## Exercise objective:
In the listing below, find each line that holds the string "hsurj" and copy it.

## Data extracts:
import Summits.BirchSwinnertonDyer.BirchSwinnertonDyer.Theorems.ResidualThetaTransportAtTwoThetaLayerLambdaCongruenceAtTwoDualChainParabolic
import Summits.BirchSwinnertonDyer.BirchSwinnertonDyer.Theorems.ResidualThetaTransportAtTwoThetaLayerLambdaCongruenceAtTwoManinSystemFactor
import Summits.BirchSwinnertonDyer.BirchSwinnertonDyer.Theorems.ResidualThetaTransportAtTwoThetaLayerLambdaCongruenceAtTwoParabolicCharacterFactor
import HarnessLib

/-!
# Crux `ThetaLayerLambdaCongruenceAtTwo` (stmt-BirchSwinnertonDyer-20688, route ResidualThetaTransportAtTwo), line
# `birth` v13 — SD floor, brick S4 (part 5, assembly): a BI-ADDITIVE CROSSING PAIRING on the period lattice
# `Λ = H₁(X₀(N), ℤ) ⊂ S₂(Γ₀(N))^∨` whose value on `({∞, γ∞}, {∞, γ'∞})` is the signed crossing count of a dual chain of `γ`
# with a Manin chain of `γ'` (width seat bsd-wall-rtt-p3-w2 g8; `--supports stmt-BirchSwinnertonDyer-20688 --as helper`; closes nothing)

HONEST FRAMING. THEOREMS only; the pairing is produced as an EXISTENCE statement (`∃ B : Λ →+ Λ →+ ℤ` with the crossing formula);
no perfectness and no Hecke-adjointness is claimed here, so this is NOT yet the named fact
`periodHomology_exists_heckeSelfAdjoint_perfectPairing`; nothing about any curve or form is asserted; BSD is not proved by any of this.

WHAT (`exists_biadditive_crossingPairing`). For every `N ≥ 1` there is `B : periodHomology N →+ (periodHomology N →+ ℤ)` such that for
all `γ, γ' ∈ Γ₀(N)`, every dual chain `D` of `γ` (`…DualChain`) and every Manin chain `L` of `γ'` (`…ManinChain`):
  `B {∞, γ∞} {∞, γ'∞} = Σ_{g ∈ L} vec(D)(g⁻¹Γ₀(N))`,
the signed number of crossings of the dual-tree walk of `γ` with the Farey path of `γ'` (projected to `X₀(N)`). Assembly of the
landed bricks: `vec(D)` is an integral Manin system (`…DualChain`), so `φ_{vec D} : Λ →+ ℤ` with the chain-sum formula exists
(`…ManinSystemFactor`); `γ ↦ φ_{vec D_γ}(x)` is additive (`dualChainVec_mul`), kills the order-4 elliptics (`dualChainVec_eq_zero_of_conj_S`)
and the cusp stabilisers (`dualChainVec_chainSum_eq_zero_of_conj_upper`), hence depends only on `{∞, γ∞}`
(`character_eq_of_periodFunctional_eq` over `ℤ`); both slots are additive. This is the bridge `θ : Λ → Hom(Λ, ℤ)` of
`Cruxes/…/Lines/birth-sd2-architecture.md` (with signs — the architecture works over `ℤ`). REMAINING for the named fact IP / its consumed
`ℓ = 2` shadow SD₂: surjectivity of `θ` (path lifting ⇒ perfect by rank `2g`), `T_p`-adjointness, `U_q† = w_N U_q w_N`.

References: [Manin1972] §1.5–1.7, Thm. 1.6, Thm. 1.9; J.-P. Serre, Trees, §I.4; [Merel1995Homologie] §1.2; [CremonaAlgorithms1997] §2.1–2.2.
-/

set_option autoImplicit false

noncomputable section

-- justification: the `Summit.BirchSwinnertonDyer.BirchSwinnertonDyer.…` path repeats a component (route-file convention)
set_option linter.dupNamespace false

open scoped Classical MatrixGroups

open CongruenceSubgroup Matrix.SpecialLinearGroup ModularGroup
open Literature.NumberTheory.EllipticCurves.ModularForms

namespace Summit.BirchSwinnertonDyer.BirchSwinnertonDyer.Theorems.ThetaLayerLambdaCongruenceAtTwo

section Pairing

variable {N : ℕ} [NeZero N]

/-- **The crossing pairing on `H₁(X₀(N), ℤ)` exists and is bi-additive.** There is `B : Λ →+ (Λ →+ ℤ)`, `Λ = periodHomology N`, with
`B {∞, γ∞} {∞, γ'∞} = Σ_{g ∈ L} vec(D)(g⁻¹Γ₀(N))` for all `γ, γ' ∈ Γ₀(N)`, every dual chain `D` of `γ` and every Manin chain `L` of `γ'`
(`vec(D) = Σ_{h∈D} (e_{h⁻¹Γ₀} − e_{(hS)⁻¹Γ₀})` the signed crossing vector). [cite: Manin1972, Thm. 1.9] [cite: Merel1995Homologie, §1.2] -/
theorem exists_biadditive_crossingPairing :
    ∃ B : periodHomology N →+ (periodHomology N →+ ℤ), ∀ (γ γ' : Gamma0 N) (D L : List SL(2, ℤ)),
      (∀ {A : Type} [AddCommGroup A] (G : SL(2, ℤ) → A), (∀ x, G (x * (S * T⁻¹)) = G x) → (∀ x, G (-x) = G x) →
        (D.map fun h ↦ G h - G (h * S)).sum = G (γ : SL(2, ℤ)) - G 1) →
      (∀ {A : Type} [AddCommGroup A] (F : SL(2, ℤ) → A), (∀ g, F (g * T) = F g) → (∀ g, F (-g) = F g) →
        (L.map fun g ↦ F g - F (g * S)).sum = F (γ' : SL(2, ℤ)) - F 1) →
      B ⟨periodFunctional N γ, periodFunctional_mem_periodHomology N γ⟩
        ⟨periodFunctional N γ', periodFunctional_mem_periodHomology N γ'⟩ =
        (L.map fun g ↦ (D.map fun h ↦ (Pi.single ((h⁻¹ : SL(2, ℤ)) : Gamma0Coset N) (1 : ℤ) -
          Pi.single (((h * S)⁻¹ : SL(2, ℤ)) : Gamma0Coset N) 1 : Gamma0Coset N → ℤ)).sum ((g⁻¹ : SL(2, ℤ)) : Gamma0Coset N)).sum := by
  have h3 : ∀ r : ℤ, r + r + r = 0 → r = 0 := fun r h ↦ by omega
  -- chosen dual chains and their crossing vectors
  choose Dc hDc using fun γ : Gamma0 N ↦ exists_dualChain (γ : SL(2, ℤ))
  let vec : Gamma0 N → (Gamma0Coset N → ℤ) := fun γ ↦
    ((Dc γ).map fun h ↦ (Pi.single ((h⁻¹ : SL(2, ℤ)) : Gamma0Coset N) (1 : ℤ) -
      Pi.single (((h * S)⁻¹ : SL(2, ℤ)) : Gamma0Coset N) 1 : Gamma0Coset N → ℤ)).sum
  have hvec : ∀ γ, vec γ = ((Dc γ).map fun h ↦ (Pi.single ((h⁻¹ : SL(2, ℤ)) : Gamma0Coset N) (1 : ℤ) -
      Pi.single (((h * S)⁻¹ : SL(2, ℤ)) : Gamma0Coset N) 1 : Gamma0Coset N → ℤ)).sum := fun γ ↦ rfl
  -- the additive maps `φ_γ : Λ →+ ℤ` (…ManinSystemFactor)
  have hφ : ∀ γ : Gamma0 N, ∃ φ : periodHomology N →+ ℤ, ∀ (k : Gamma0 N) (L : List SL(2, ℤ)),
      (∀ {A : Type} [AddCommGroup A] (F : SL(2, ℤ) → A), (∀ g, F (g * T) = F g) → (∀ g, F (-g) = F g) →
        (L.map fun g ↦ F g - F (g * S)).sum = F (k : SL(2, ℤ)) - F 1) →
      φ ⟨periodFunctional N k, periodFunctional_mem_periodHomology N k⟩ =
        (L.map fun g ↦ vec γ ((g⁻¹ : SL(2, ℤ)) : Gamma0Coset N)).sum := fun γ ↦
    exists_addMonoidHom_periodHomology_of_maninSystem (vec γ)
      (fun q ↦ by rw [hvec]; exact dualChainVec_smul_S (Dc γ) q)
      (fun q ↦ by rw [hvec]; exact dualChainVec_three_term γ (Dc γ) (hDc γ) q)
      (fun q hq ↦ by rw [hvec]; exact dualChainVec_eq_zero_of_S_fixed (Dc γ) q hq)
      (fun q hq ↦ by rw [hvec]; exact dualChainVec_eq_zero_of_TS_fixed γ (Dc γ) (hDc γ) q hq) h3
  choose φ hφ using hφ
  -- sections: every element of `Λ` is a period functional, with a Manin chain
  have hsurj : ∀ x : periodHomology N, ∃ γ : Gamma0 N, periodFunctional N γ = (x : Module.Dual ℂ (CuspForm (Gamma0 N) 2)) :=
    fun x ↦ by
      have hx : (x : Module.Dual ℂ (CuspForm (Gamma0 N) 2)) ∈ (periodHomology N : Set (Module.Dual ℂ (CuspForm (Gamma0 N) 2))) :=
        x.2
      rw [coe_periodHomology_eq_range] at hx
      exact hx
  choose sec hsec using hsurj
  choose Lc hLc using fun k : Gamma0 N ↦ exists_maninChain.{0} (k : SL(2, ℤ))
  have hxe : ∀ x : periodHomology N, (⟨periodFunctional N (sec x), periodFunctional_mem_periodHomology N (sec x)⟩ : periodHomology N) = x :=
    fun x ↦ Subtype.ext (hsec x)
  -- `γ ↦ φ_γ(x)` is a cusp-elliptic character for every `x`
  have hadd : ∀ (x : periodHomology N) (γ₁ γ₂ : Gamma0 N), φ (γ₁ * γ₂) x = φ γ₁ x + φ γ₂ x := by
    intro x γ₁ γ₂
    rw [← hxe x, hφ (γ₁ * γ₂) (sec x) (Lc (sec x)) (hLc (sec x)), hφ γ₁ (sec x) (Lc (sec x)) (hLc (sec x)),
      hφ γ₂ (sec x) (Lc (sec x)) (hLc (sec x)), ← List.sum_map_add]
    congr 1
    refine List.map_congr_left fun g _ ↦ ?_
    rw [hvec, hvec, hvec]
    exact dualChainVec_mul γ₁ γ₂ (Dc γ₁) (Dc γ₂) (Dc (γ₁ * γ₂)) (hDc γ₁) (hDc γ₂) (hDc (γ₁ * γ₂)) _
  have hstab : ∀ (x : periodHomology N) (γ : Gamma0 N) (k : SL(2, ℤ)), (k⁻¹ * (γ : SL(2, ℤ)) * k) 1 0 = 0 → φ γ x = 0 := by
    intro x γ k hk
    rw [← hxe x, hφ γ (sec x) (Lc (sec x)) (hLc (sec x))]
    have := dualChainVec_chainSum_eq_zero_of_conj_upper γ k hk (Dc γ) (hDc γ) (sec x) (Lc (sec x)) (hLc (sec x))
    simpa only [hvec] using this
  have hell : ∀ (x : periodHomology N) (γ : Gamma0 N) (k : SL(2, ℤ)), (γ : SL(2, ℤ)) * k = k * S → φ γ x = 0 := by
    intro x γ k hk
    rw [← hxe x, hφ γ (sec x) (Lc (sec x)) (hLc (sec x))]
    refine List.sum_eq_zero fun v hv ↦ ?_
    obtain ⟨g, -, rfl⟩ := List.mem_map.mp hv
    rw [hvec]
    exact dualChainVec_eq_zero_of_conj_S γ k hk (Dc γ) (hDc γ) _
  -- hence `φ_γ(x)` depends only on `{∞, γ∞}`
  have hwd : ∀ (x : periodHomology N) (γ δ : Gamma0 N), periodFunctional N γ = periodFunctional N δ → φ γ x = φ δ x :=
    fun x γ δ h ↦ character_eq_of_periodFunctional_eq (fun γ ↦ φ γ x) (hadd x) (hstab x) (hell x) h3 γ δ h
  -- the pairing
  refine ⟨{ toFun := fun y ↦ φ (sec y), map_zero' := ?_, map_add' := ?_ }, ?_⟩
  · -- `φ_{sec 0} = φ_1 = 0`
    ext x
    rw [AddMonoidHom.zero_apply, hwd x (sec 0) 1 (by rw [hsec, periodFunctional_one]; rfl)]
    have h11 := hadd x 1 1
    rw [one_mul] at h11
    omega
  · intro y₁ y₂
    ext x
    rw [AddMonoidHom.add_apply, ← hadd]
    refine hwd x _ _ ?_
    rw [periodFunctional_mul, hsec, hsec, hsec]
    rfl
  · intro γ γ' D L hD hL
    show φ (sec _) ⟨periodFunctional N γ', _⟩ = _
    rw [hwd _ (sec _) γ (by rw [hsec]), hφ γ γ' L hL]
    congr 1
    refine List.map_congr_left fun g _ ↦ ?_
    rw [hvec]
    exact dualChainVec_eq_of_dualChain _ _ _ (hDc γ) hD _

end Pairing

end Summit.BirchSwinnertonDyer.BirchSwinnertonDyer.Theorems.ThetaLayerLambdaCongruenceAtTwo

end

## Task answer:
  have hsurj : ∀ x : periodHomology N, ∃ γ : Gamma0 N, periodFunctional N γ = (x : Module.Dual ℂ (CuspForm (Gamma0 N) 2)) :=
  choose sec hsec using hsurj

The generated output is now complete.